- TASK STATEMENT: Take the lines below beginning at the line that has "rfl) D hD hq hpq hs" and stopping after the line that has "exact integral_tube_fibre_z hq s ha", and print them exactly as they are, with no other lines.

- THE DATA:

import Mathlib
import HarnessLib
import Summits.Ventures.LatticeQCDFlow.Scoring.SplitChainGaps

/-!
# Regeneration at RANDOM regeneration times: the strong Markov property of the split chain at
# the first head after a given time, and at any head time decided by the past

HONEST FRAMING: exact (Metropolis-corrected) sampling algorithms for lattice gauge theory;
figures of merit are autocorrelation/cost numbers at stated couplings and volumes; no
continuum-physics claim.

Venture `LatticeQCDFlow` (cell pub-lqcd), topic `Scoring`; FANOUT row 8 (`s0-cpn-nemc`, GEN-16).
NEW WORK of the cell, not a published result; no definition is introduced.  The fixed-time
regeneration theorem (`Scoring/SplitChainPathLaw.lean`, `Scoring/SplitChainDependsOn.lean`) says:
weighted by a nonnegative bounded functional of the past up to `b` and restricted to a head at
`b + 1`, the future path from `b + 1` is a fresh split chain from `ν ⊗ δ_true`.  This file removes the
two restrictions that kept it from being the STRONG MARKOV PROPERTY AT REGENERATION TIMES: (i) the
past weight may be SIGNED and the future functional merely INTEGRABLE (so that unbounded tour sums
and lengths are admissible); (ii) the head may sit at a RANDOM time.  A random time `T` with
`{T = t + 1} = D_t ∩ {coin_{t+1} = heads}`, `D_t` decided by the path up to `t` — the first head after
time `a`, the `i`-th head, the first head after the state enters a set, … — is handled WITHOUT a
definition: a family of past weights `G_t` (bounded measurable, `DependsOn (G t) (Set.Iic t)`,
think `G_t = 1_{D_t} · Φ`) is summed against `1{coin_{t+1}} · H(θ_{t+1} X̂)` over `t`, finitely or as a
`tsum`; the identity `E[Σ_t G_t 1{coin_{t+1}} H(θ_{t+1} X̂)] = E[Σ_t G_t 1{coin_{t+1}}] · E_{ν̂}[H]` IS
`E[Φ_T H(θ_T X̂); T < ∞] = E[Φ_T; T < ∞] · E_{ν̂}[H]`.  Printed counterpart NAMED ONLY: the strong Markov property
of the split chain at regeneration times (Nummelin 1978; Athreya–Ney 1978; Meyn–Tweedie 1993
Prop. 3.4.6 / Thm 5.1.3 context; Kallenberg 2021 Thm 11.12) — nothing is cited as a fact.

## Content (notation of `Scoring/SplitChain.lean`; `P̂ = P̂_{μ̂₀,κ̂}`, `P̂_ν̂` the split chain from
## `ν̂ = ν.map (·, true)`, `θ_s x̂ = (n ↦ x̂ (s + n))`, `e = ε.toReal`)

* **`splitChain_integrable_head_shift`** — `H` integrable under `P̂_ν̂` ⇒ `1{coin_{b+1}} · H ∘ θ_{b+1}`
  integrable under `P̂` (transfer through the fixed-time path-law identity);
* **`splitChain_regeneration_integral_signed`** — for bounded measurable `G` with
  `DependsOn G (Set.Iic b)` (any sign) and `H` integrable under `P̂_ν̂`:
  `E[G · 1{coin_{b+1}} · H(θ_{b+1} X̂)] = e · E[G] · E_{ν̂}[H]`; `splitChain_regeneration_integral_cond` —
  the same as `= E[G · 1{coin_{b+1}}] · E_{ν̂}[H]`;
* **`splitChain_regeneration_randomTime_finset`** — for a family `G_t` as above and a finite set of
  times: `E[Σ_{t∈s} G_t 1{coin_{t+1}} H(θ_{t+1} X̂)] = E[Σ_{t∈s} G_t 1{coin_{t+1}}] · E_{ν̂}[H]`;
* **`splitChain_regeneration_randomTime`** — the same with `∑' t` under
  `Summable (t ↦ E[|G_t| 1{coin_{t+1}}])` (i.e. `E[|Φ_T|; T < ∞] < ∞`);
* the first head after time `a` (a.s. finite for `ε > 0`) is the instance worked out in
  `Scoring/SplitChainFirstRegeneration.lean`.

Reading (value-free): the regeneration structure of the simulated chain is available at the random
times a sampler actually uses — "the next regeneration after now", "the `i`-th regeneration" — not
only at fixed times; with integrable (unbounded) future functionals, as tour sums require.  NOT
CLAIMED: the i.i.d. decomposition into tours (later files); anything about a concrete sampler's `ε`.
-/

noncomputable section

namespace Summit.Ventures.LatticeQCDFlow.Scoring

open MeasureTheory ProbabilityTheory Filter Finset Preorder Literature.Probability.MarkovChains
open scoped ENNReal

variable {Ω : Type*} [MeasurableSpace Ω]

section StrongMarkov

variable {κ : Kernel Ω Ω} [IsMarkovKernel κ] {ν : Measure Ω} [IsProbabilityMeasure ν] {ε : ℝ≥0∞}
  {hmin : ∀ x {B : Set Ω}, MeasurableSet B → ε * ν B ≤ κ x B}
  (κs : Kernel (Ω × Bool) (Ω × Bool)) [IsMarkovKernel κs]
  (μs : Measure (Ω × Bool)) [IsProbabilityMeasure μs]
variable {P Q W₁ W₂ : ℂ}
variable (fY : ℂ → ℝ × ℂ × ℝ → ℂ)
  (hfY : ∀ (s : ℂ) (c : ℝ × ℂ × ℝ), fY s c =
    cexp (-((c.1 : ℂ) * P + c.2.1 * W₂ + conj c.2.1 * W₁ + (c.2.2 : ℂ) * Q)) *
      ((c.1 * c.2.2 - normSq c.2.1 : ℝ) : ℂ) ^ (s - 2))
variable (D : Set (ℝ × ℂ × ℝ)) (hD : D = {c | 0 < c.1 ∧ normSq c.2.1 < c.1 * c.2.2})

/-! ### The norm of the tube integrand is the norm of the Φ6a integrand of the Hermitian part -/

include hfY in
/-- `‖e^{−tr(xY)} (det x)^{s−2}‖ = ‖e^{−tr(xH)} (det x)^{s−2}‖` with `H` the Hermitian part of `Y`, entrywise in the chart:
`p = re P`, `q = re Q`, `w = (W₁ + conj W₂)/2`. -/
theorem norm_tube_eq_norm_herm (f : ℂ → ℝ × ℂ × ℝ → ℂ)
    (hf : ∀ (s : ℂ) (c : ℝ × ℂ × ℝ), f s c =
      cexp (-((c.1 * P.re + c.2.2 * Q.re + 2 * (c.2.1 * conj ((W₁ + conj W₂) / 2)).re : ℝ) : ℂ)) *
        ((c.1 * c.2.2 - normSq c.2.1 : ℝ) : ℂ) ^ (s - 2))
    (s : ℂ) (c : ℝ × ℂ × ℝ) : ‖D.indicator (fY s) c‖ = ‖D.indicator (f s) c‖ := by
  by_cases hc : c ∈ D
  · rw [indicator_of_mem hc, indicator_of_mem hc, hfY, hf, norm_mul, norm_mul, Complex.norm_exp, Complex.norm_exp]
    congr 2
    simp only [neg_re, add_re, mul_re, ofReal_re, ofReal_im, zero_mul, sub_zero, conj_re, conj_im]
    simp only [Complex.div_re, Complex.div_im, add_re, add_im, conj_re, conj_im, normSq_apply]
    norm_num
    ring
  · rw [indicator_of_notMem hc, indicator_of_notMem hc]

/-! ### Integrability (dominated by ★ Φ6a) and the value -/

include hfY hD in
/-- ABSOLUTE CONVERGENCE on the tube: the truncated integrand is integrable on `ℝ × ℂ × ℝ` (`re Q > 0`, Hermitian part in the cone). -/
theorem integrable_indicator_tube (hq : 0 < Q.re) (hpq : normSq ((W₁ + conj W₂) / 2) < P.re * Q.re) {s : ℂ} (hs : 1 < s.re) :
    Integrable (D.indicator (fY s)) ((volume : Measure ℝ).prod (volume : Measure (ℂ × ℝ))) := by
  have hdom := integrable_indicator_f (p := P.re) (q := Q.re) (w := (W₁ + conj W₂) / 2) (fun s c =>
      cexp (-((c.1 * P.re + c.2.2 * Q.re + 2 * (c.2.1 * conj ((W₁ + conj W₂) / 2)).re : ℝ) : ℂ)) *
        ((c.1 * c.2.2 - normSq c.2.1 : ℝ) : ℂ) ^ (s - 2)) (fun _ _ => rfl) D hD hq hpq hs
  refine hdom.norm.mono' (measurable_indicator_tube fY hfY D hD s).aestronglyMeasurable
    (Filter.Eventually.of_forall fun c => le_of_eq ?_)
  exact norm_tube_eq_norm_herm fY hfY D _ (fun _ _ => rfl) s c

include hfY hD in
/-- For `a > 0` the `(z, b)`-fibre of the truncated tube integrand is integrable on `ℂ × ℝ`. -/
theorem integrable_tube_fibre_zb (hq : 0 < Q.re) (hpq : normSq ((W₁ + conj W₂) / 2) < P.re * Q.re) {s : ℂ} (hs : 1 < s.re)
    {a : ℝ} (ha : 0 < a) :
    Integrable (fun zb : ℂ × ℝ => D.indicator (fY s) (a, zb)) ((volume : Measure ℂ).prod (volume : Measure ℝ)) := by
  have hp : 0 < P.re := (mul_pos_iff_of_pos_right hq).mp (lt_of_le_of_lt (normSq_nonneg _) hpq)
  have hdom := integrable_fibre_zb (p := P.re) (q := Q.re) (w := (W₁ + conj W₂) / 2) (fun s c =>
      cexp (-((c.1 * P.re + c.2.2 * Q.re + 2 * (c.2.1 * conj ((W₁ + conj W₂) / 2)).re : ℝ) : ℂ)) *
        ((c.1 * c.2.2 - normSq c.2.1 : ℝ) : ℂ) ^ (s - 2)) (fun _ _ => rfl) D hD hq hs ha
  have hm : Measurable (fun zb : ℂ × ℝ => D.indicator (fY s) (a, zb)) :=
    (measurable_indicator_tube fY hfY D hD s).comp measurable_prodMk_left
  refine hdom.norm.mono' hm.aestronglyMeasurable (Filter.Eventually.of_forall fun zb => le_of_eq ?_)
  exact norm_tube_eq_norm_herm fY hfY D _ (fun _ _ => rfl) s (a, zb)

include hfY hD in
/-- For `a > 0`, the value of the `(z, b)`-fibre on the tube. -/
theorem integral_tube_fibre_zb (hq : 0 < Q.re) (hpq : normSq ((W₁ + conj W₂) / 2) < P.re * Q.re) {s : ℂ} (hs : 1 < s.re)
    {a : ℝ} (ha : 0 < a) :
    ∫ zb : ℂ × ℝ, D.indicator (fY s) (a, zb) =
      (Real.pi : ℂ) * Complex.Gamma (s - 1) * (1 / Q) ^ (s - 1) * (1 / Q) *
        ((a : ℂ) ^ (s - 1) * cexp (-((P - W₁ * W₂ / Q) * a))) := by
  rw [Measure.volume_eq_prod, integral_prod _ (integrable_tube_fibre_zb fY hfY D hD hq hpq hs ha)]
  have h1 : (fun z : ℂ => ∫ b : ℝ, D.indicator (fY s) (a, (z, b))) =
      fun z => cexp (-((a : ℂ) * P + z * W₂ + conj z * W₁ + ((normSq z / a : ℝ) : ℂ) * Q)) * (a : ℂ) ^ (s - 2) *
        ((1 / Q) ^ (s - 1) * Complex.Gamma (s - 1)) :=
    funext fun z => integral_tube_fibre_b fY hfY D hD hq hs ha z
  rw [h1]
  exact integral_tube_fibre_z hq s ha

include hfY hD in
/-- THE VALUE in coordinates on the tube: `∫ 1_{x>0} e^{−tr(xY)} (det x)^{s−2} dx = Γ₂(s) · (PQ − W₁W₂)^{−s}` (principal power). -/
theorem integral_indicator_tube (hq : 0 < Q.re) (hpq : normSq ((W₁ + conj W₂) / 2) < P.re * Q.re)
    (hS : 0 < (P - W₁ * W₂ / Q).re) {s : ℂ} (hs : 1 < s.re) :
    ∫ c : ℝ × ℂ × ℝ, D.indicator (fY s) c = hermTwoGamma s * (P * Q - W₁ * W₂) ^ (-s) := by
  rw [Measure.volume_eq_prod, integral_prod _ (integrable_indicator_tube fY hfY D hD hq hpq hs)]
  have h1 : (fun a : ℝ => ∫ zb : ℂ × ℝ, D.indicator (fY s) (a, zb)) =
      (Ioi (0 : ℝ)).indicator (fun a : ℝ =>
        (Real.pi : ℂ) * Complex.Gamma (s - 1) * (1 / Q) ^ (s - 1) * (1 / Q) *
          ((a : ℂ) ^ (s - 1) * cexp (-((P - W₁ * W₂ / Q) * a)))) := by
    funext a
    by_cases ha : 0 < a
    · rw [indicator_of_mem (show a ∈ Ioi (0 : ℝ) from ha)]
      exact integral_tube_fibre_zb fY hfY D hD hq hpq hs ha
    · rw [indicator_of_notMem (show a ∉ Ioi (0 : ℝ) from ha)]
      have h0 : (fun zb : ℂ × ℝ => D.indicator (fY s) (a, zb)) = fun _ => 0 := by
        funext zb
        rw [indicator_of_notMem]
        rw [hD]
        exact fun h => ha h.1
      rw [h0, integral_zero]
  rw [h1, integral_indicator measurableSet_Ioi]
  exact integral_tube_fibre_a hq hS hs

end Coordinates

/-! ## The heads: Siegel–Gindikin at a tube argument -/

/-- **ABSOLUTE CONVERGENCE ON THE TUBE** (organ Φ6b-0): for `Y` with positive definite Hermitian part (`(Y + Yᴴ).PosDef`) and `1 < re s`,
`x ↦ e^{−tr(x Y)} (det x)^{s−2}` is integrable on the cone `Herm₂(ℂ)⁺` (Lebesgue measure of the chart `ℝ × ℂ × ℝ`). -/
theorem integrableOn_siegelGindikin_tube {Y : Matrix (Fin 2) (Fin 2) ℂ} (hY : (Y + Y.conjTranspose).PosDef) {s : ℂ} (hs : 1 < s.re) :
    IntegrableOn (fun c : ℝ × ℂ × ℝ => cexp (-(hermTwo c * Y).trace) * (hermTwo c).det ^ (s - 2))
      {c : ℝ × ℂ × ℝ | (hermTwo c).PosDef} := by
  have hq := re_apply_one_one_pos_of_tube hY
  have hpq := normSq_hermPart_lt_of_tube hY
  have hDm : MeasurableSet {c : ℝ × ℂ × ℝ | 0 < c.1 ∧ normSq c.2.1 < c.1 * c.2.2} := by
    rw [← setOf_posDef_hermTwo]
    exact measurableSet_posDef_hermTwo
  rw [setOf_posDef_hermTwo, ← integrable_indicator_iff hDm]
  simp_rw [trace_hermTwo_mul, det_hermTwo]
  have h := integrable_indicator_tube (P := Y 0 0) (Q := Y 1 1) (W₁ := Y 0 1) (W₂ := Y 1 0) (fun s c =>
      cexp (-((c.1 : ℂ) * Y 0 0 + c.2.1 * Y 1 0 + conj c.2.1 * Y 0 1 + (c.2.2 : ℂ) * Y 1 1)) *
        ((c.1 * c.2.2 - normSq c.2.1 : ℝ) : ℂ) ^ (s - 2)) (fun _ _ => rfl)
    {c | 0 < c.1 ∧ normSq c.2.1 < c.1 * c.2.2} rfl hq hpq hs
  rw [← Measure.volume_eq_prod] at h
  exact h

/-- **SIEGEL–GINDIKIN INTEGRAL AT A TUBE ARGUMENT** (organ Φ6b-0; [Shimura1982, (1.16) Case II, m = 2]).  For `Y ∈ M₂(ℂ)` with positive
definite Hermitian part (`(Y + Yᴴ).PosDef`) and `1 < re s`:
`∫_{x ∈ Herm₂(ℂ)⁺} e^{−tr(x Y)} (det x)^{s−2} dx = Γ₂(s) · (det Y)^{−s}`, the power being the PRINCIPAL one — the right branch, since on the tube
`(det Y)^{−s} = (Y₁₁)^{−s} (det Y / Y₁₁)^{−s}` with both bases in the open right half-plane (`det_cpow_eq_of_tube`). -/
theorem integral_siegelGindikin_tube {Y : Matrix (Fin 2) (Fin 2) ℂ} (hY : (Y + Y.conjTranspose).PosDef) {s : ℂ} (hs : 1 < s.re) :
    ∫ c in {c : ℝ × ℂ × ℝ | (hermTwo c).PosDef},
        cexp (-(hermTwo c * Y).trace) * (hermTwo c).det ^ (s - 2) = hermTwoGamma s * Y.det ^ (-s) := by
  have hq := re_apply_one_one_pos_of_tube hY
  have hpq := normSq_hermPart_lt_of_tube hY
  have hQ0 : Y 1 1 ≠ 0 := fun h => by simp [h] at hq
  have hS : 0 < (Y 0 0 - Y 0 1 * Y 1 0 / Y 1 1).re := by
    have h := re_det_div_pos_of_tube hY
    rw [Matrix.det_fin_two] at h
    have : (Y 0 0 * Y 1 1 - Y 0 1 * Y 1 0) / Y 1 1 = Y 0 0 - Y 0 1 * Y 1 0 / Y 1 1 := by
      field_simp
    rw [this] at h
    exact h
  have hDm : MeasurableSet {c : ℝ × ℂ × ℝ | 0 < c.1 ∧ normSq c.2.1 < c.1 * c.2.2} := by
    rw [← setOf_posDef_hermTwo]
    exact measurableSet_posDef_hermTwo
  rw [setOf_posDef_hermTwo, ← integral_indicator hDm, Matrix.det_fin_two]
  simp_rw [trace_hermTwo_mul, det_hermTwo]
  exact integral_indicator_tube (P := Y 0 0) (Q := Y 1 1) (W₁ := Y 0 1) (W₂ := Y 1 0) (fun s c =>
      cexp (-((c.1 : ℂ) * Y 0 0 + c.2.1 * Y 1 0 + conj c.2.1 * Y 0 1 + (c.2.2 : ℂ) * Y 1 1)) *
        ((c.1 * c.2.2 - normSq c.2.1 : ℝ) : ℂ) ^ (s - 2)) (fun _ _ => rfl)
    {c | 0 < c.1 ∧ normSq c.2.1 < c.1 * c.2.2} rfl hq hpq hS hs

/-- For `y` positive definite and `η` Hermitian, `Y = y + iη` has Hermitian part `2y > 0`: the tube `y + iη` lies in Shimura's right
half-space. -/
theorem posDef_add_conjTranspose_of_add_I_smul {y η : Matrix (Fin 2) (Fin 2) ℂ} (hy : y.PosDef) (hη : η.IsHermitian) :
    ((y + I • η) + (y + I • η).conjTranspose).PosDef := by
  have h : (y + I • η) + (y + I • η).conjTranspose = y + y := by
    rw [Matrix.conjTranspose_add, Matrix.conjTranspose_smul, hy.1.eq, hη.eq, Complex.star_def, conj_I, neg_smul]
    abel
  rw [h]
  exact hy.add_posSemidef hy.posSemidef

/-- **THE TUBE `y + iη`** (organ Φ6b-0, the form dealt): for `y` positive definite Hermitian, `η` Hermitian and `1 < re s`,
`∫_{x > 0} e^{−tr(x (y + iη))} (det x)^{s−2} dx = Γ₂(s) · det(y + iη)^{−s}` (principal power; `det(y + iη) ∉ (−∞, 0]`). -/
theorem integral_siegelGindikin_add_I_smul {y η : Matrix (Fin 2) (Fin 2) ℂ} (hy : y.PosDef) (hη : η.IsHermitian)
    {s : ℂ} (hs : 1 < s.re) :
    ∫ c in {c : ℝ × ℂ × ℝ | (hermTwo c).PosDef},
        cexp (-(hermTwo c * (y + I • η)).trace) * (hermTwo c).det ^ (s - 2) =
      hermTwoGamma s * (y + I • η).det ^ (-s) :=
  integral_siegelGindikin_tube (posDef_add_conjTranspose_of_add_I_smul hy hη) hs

- YOUR RESPONSE:
        ((c.1 * c.2.2 - normSq c.2.1 : ℝ) : ℂ) ^ (s - 2)) (fun _ _ => rfl) D hD hq hpq hs
  refine hdom.norm.mono' (measurable_indicator_tube fY hfY D hD s).aestronglyMeasurable
    (Filter.Eventually.of_forall fun c => le_of_eq ?_)
  exact norm_tube_eq_norm_herm fY hfY D _ (fun _ _ => rfl) s c

include hfY hD in
/-- For `a > 0` the `(z, b)`-fibre of the truncated tube integrand is integrable on `ℂ × ℝ`. -/
theorem integrable_tube_fibre_zb (hq : 0 < Q.re) (hpq : normSq ((W₁ + conj W₂) / 2) < P.re * Q.re) {s : ℂ} (hs : 1 < s.re)
    {a : ℝ} (ha : 0 < a) :
    Integrable (fun zb : ℂ × ℝ => D.indicator (fY s) (a, zb)) ((volume : Measure ℂ).prod (volume : Measure ℝ)) := by
  have hp : 0 < P.re := (mul_pos_iff_of_pos_right hq).mp (lt_of_le_of_lt (normSq_nonneg _) hpq)
  have hdom := integrable_fibre_zb (p := P.re) (q := Q.re) (w := (W₁ + conj W₂) / 2) (fun s c =>
      cexp (-((c.1 * P.re + c.2.2 * Q.re + 2 * (c.2.1 * conj ((W₁ + conj W₂) / 2)).re : ℝ) : ℂ)) *
        ((c.1 * c.2.2 - normSq c.2.1 : ℝ) : ℂ) ^ (s - 2)) (fun _ _ => rfl) D hD hq hs ha
  have hm : Measurable (fun zb : ℂ × ℝ => D.indicator (fY s) (a, zb)) :=
    (measurable_indicator_tube fY hfY D hD s).comp measurable_prodMk_left
  refine hdom.norm.mono' hm.aestronglyMeasurable (Filter.Eventually.of_forall fun zb => le_of_eq ?_)
  exact norm_tube_eq_norm_herm fY hfY D _ (fun _ _ => rfl) s (a, zb)

include hfY hD in
/-- For `a > 0`, the value of the `(z, b)`-fibre on the tube. -/
theorem integral_tube_fibre_zb (hq : 0 < Q.re) (hpq : normSq ((W₁ + conj W₂) / 2) < P.re * Q.re) {s : ℂ} (hs : 1 < s.re)
    {a : ℝ} (ha : 0 < a) :
    ∫ zb : ℂ × ℝ, D.indicator (fY s) (a, zb) =
      (Real.pi : ℂ) * Complex.Gamma (s - 1) * (1 / Q) ^ (s - 1) * (1 / Q) *
        ((a : ℂ) ^ (s - 1) * cexp (-((P - W₁ * W₂ / Q) * a))) := by
  rw [Measure.volume_eq_prod, integral_prod _ (integrable_tube_fibre_zb fY hfY D hD hq hpq hs ha)]
  have h1 : (fun z : ℂ => ∫ b : ℝ, D.indicator (fY s) (a, (z, b))) =
      fun z => cexp (-((a : ℂ) * P + z * W₂ + conj z * W₁ + ((normSq z / a : ℝ) : ℂ) * Q)) * (a : ℂ) ^ (s - 2) *
        ((1 / Q) ^ (s - 1) * Complex.Gamma (s - 1)) :=
    funext fun z => integral_tube_fibre_b fY hfY D hD hq hs ha z
  rw [h1]
  exact integral_tube_fibre_z hq s ha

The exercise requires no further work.